Kamo District (賀茂郡, Kamo-gun) is a rural district located in Shizuoka Prefecture, Japan. As of July 2012, the district has an estimated population of 47,001 and a population density of 97.9 persons per km^{2}. The total area was 479.97 km^{2}.

==Towns and villages==
Kamo District currently is composed of five towns. The city of Shimoda was formerly part of the district.

- Higashiizu
- Kawazu
- Matsuzaki
- Minamiizu
- Nishiizu

==History==

The district name is very ancient, and is mentioned in the Engishiki records. Kamo District was one of the original districts of Izu Province, having been separated from Suruga Province along with Tagata District in the cadastral reform of 680 AD.
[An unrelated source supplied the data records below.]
import Summits.HodgeConjecture.HodgeConjecture.Theorems.F0P6aLineSpecialisationLetters
import HarnessLib

/-!
# `F0P6aLineSpecialisationLayer` — ★ RE-HOME of `Lines/F0_P6a_LineSpecialisation.lean` (tree ED. 3 sha16 d6354130763e131e), PART 2 of 6 — tree lines :297–:644.

See PART 1 `Theorems/F0P6aLineSpecialisationLetters.lean` for the full ★ re-home header and the original module docstring (verbatim there).  Same namespace (every fully-qualified name unchanged);
the scopes open at the cut (`noncomputable section` ∕ `namespace` ∕ `section`s) are re-opened below with their `variable` ∕ `open` ∕ `set_option` ∕ `omit` ∕ `include` ∕ `universe` lines
replayed verbatim from the tree, in order; the code after the replay block is the tree bytes :297–:644, untouched.  HC_CM is proved only modulo the 7 printed citations (2 remaining: hLiu418 = stmt-HodgeConjecture-24832, h413 = stmt-HodgeConjecture-24833) until rung 0 closes; a re-home is count-neutral.
-/

-- ── replay of the scopes open at tree line :297 (verbatim) ──
set_option autoImplicit false
set_option linter.dupNamespace false
noncomputable section
namespace Summit.HodgeConjecture.HodgeConjecture.Cruxes.HLiu418.F0P6aLineSpecialisation
open CategoryTheory CategoryTheory.Limits NumberField IsDedekindDomain MulAction AlgebraicGeometry
open scoped Matrix Polynomial Pointwise MonoidalCategory
open Literature.NumberTheory.GaloisRepresentations
open Literature.NumberTheory.Automorphic Literature.NumberTheory.Automorphic.UnitaryGroup
open Literature.AlgebraicGeometry.ShimuraVarieties.UnitaryCanonicalModel
open Literature.NumberTheory.Automorphic.Liu2021.AppendixC
open Literature.AlgebraicGeometry.Motives (AlgPoints IntegralModel SchemeOver thickening thickeningGalAction thickeningLift specOver extendPoint
  specValuationSubring specFractionFieldι specRingHomι)
open Literature.NumberTheory.DiophantineGeometry (geomResidueField specialFibreFunctor specResidueField geomClosedPointIsoSpecResidueField
  geomResidueFieldEquiv toClosureValuationSubring)
open Literature.AlgebraicGeometry.RelativeSpec (ActionOver)
open Literature.NumberTheory.EllipticCurves (genericFibre specGenericPoint)
open Literature.AlgebraicGeometry.AbelianSchemes Literature.AlgebraicGeometry.AbelianSchemes.AbelianSchemeOver
open Literature.AlgebraicGeometry.GroupSchemes.AffineGroupScheme (Alg)
open Summit.HodgeConjecture.HodgeConjecture.Cruxes.HLiu418.F0P6aModuliDatumDefs
open Summit.HodgeConjecture.HodgeConjecture.Cruxes.HLiu418.F0P6aRGDAssembly
open Summit.HodgeConjecture.HodgeConjecture.Cruxes.HLiu418.F0P6aDatumOfInputs
-- ── tree bytes :297–:644 ──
Modern Kamo District was established in the July 22, 1878 cadastral reforms initiated by the Meiji government with one town (Shimoda) and 119 villages.

In a round of consolidation on April 1, 1889, this was reduced to 1 town and 26 villages. On June 1, 1891, Atami was raised to town status. However, on April 4, 1896, the area of the district was reduced by the transfer of Atami and nine villages to Tagata District.

Matsuzaki was raised to town status on March 15, 1901, followed by Inatori on December 1, 1920. With the establishment of Minamiizu on July 31, 1955 and Nishiizu on March 31, 1956, the number of remaining villages was reduced to four.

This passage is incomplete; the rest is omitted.